When I hear or read a loved one’s “negative” critique or experience I strive to choose to listen to them and believe them. I try my best to not make it about me. My goal is to not take it personally. I just listen and if necessary and appropriate I ask questions to better understand them. If I’m thinking about anything other than just listening, it’s what can I do within my own power to make this experience less common? Am I perfect at it? No. Are there times when I could have done much better? Absolutely. But this is my goal.
I believe that our Heavenly Parents and Savior are perfect and divine. Everything below that top level is imperfect. I personally believe that Children of God are more important than any institution. I believe the Church is a tool to help us return to Them. If that tool has some dull or weak parts that are harming Children of God, I believe we can and should do all we can to care for those wounds and improve the tool.

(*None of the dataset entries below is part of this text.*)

import Summits.HubbardSuperconductivity.HubbardSuperconductivity.Theorems.AnisotropyChordTransferFibre3FinXC2Eval
import Summits.HubbardSuperconductivity.HubbardSuperconductivity.Theorems.AnisotropyChordTransferFibre3FinXC2P23cj
import Summits.HubbardSuperconductivity.HubbardSuperconductivity.Theorems.AnisotropyChordTransferFibre3FinXC2P23ck

/-!
# Route `AnisotropyChord` / H0 rotor rung: FIN XBC2 combined (rows `N₁` + C) certificate at `L = 23` — cell facts, part `cj`

Kernel facts `xbcCellAny2 23 (49/50) 20 la lb (c, bn) = true` (evaluator `…FinXC2Eval` on `…FinXB2Eval`, point wedges rewritten to certified literal tables `…FinXC2P23*`) for 1 λ-cell(s)
(`…FinXC2Eval.xbcCheck2`; cell design: g5 `xbc_design.py` (≤ 2.5 % cells, b = bn/20 ≥ 1.04·b_cell), mirrors `xb_mirror.py`/`xc_mirror.py`); assembled in `…FinXC2TwentyThree`.
Prover seat `hubbard-h0-rotor-p3` g6; helper for piece A = stmt-HubbardSuperconductivity-23918 of rung 19089 (`--supports`, helper class).
WHAT THIS IS NOT: nothing here proves superconductivity in the Hubbard model (rotor TARGET as worded stays FALSE, g15 verdict); kernel facts for the FIN certificate of TWO hypotheses (rows `N₁`, C) of ONE conditional reduction.  Tree imports only; no sorry, no new axioms.
-/

set_option linter.dupNamespace false

namespace Summit.HubbardSuperconductivity.HubbardSuperconductivity.Theorems.AnisotropyChord.Transfer.Fibre3

namespace FinXB

set_option maxHeartbeats 4000000 in
/-- kernel fact: cell 102 at `L = 23` (certified, (c, bn) = ((11/20 : ℚ), 16)). [folklore] -/
theorem xbc2c23_102 : xbcCellAny2 23 (49/50 : ℚ) 20 1258194293566160 1289649150905315 ((11/20 : ℚ), (16 : ℕ)) = true := by
  unfold xbcCellAny2
  rw [twc23_87_eq, twc23_88_eq]
  decide +kernel

end FinXB

end Summit.HubbardSuperconductivity.HubbardSuperconductivity.Theorems.AnisotropyChord.Transfer.Fibre3
import Summits.Ventures.LatticeQCDFlow.Scaling.SectorExactHubDominationLaw
import Summits.Ventures.LatticeQCDFlow.Scaling.DominatedStarRegimeFreeRelaxation
import Literature.Probability.MarkovChains.TvDistanceDecayRate

/-!
HONEST FRAMING: exact (Metropolis-corrected) sampling algorithms for lattice gauge theory; figures
of merit are autocorrelation/cost numbers at stated couplings and volumes; no continuum-physics
claim.

# SectorExactManySectorsLaw — ITEM 1 FOR PARTITION-EXACT FLOWS WITH ANY NUMBER OF SECTORS, UP TO THE LABEL ENTROPY:
# `d(n) ≤ ((θ+K)/θ)(1−δ)^{⌊n/2⌋} + (1 − p·min{ct/(3m), h/(7K)})ⁿ/(2π̃^L_min)` AND
# `t_mix(ε) ≤ max{2⌈ρ⁻¹·log(2(1+K(2t+h)/(2t))/ε)⌉, ⌈(p·min{ct/(3m), h/(7K)})⁻¹·log(1/(ε·π̃^L_min))⌉}` — FREE OF `|S|`, OF `π̃_min` AND OF ANY
# REGIME; `π̃^L_min` IS THE LEAST STATIONARY MASS OF A LABEL CONFIGURATION (lean-2 GEN-30, ours)

Venture-side (OURS).  Cell `lqcd-flow` (pub-lqcd), unit `pub-lqcd-lean-2-g30`, 2026-08-28.  Chapter Q (item 1 for sector-exact maps on a
general `S`), file 14.  `Scaling/SectorExactHubDominationLaw` reduces the cold-start law of the persistent hub with flows exact on every sector of
a partition `ℓ : S → L` to that of the `q`-POINT LABEL STAR on `L` (`q = |L|`) plus the stale mass `((θ+K)/θ)(1−δ)^{⌊n/2⌋}`, under the domination
constant alone.  For `q = 2` chapter P closes the label star by coupling; for `q ≥ 3` the coupling route is open (OPEN-MATH GEN-30 addendum).  Here
the label star is bounded SPECTRALLY instead: it is itself a chapter-M scheme (state space `L`, identity entry maps, exact hot redraw, idle cold
labels, one-sided domination = hub domination of the label laws), so chapter N's REGIME-FREE absolute gap
`γ⋆ ≥ p·min{ct/(3m), h/(7K)}` (`Scaling/DominatedStarRegimeFreeRelaxation`) and LPW (12.13) give `d_L(n) ≤ (1 − p·min{ct/(3m), h/(7K)})ⁿ/(2π̃^L_min)`
with `π̃^L_min` the least stationary mass of a LABEL configuration — at most `(K+1)·log(1/min_{k,b} μ_k(ℓ = b))` in the logarithm, a quantity
of the sector weights and `K` only.

## What is proved

* `labelStar_basic` (the label laws are positive probability vectors, the label kernels row-stochastic and reversible, hub domination of the label
  laws from `p·c_r(b) ≤ 1`); **`labelStar_worstTvDist_le_dom`** — `d_L(n) ≤ (1 − p·min{ct/(3m), (1−t)w_0/(7K)})ⁿ/(2π̃^L_min)` (`|L| ≥ 2`, `K ≥ 1`,
  `c ≥ 1`, `0 < p ≤ 1`, `0 < t < 1`, `w_0 > 0`);
* **`sectorExact_worstTvDist_le_manySectors`** — for partition-exact flows with labels `ℓ : S → L` (`p·c_r(b) ≤ 1`), exact hot redraws, stationary
  sector-confined cold kernels, `0 < θ ≤ 1`, `(1−θ)t ≤ (1−t)w_0θ`:
  **`d(n) ≤ ((θ+K)/θ)(1 − min{(1−t)w_0(1−θ)pct/m, ((1−t)w_0θ−(1−θ)t)/(K+θ)})^{⌊n/2⌋} + (1 − p·min{ct/(3m), (1−t)w_0/(7K)})ⁿ/(2π̃^L_min)`**;
* **`sectorExact_mixingTime_le_manySectors`** (`θ = 2t/(2t+h)`):
  **`t_mix(ε) ≤ max{2⌈ρ⁻¹·log(2(1+K(2t+h)/(2t))/ε)⌉, ⌈(p·min{ct/(3m), h/(7K)})⁻¹·log(1/(ε·π̃^L_min))⌉}`**, `ρ = (th/(2t+h))·min{hpc/m, 1/(K+1)}`.

Reading (no numerics implied): for the topological-freezing use case with ANY number of sectors — within-sector samplers on the cold replicas, a
flow hub exact within each sector and under-weighting no sector by more than the factor `p` — the worst-start mixing time is
`O((K + m/(hpc))(1/t+1/h)·log(K/ε) + (m/(ctp) + K/(hp))·(K·log(1/w_min) + log(1/ε)))`, `w_min` the least sector weight among the laws: polynomial
in `K`, linear in `1/p`, free of `|S|`, of `π̃_min` and of any regime.  What OPEN-MATH item 1 still asks for `q ≥ 3` is the removal of the label
entropy `K·log(1/w_min)` (the `q`-point star's own cold-start law by coupling).  NOT CLAIMED: flows inexact within a sector; anything measured.
Literature grade (cell rule): OWN; cites the tree's LPW (12.13) (`worstTvDist_le_lambdaStar_pow_div`); no new bib keys.
-/

noncomputable section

I believe that some children of God are safer finding other tools to help them in their process and that we should respect that choice. I believe that listening to the experiences of those who are harmed is beneficial in knowing what areas we need to improve so that the tool can better fulfill its purpose in the lives of others moving forward. I believe that our commitment to protecting and serving Children of God says more about the success and benefits of the tool than simply singing praises of the tool itself, but that’s a whole different blog post.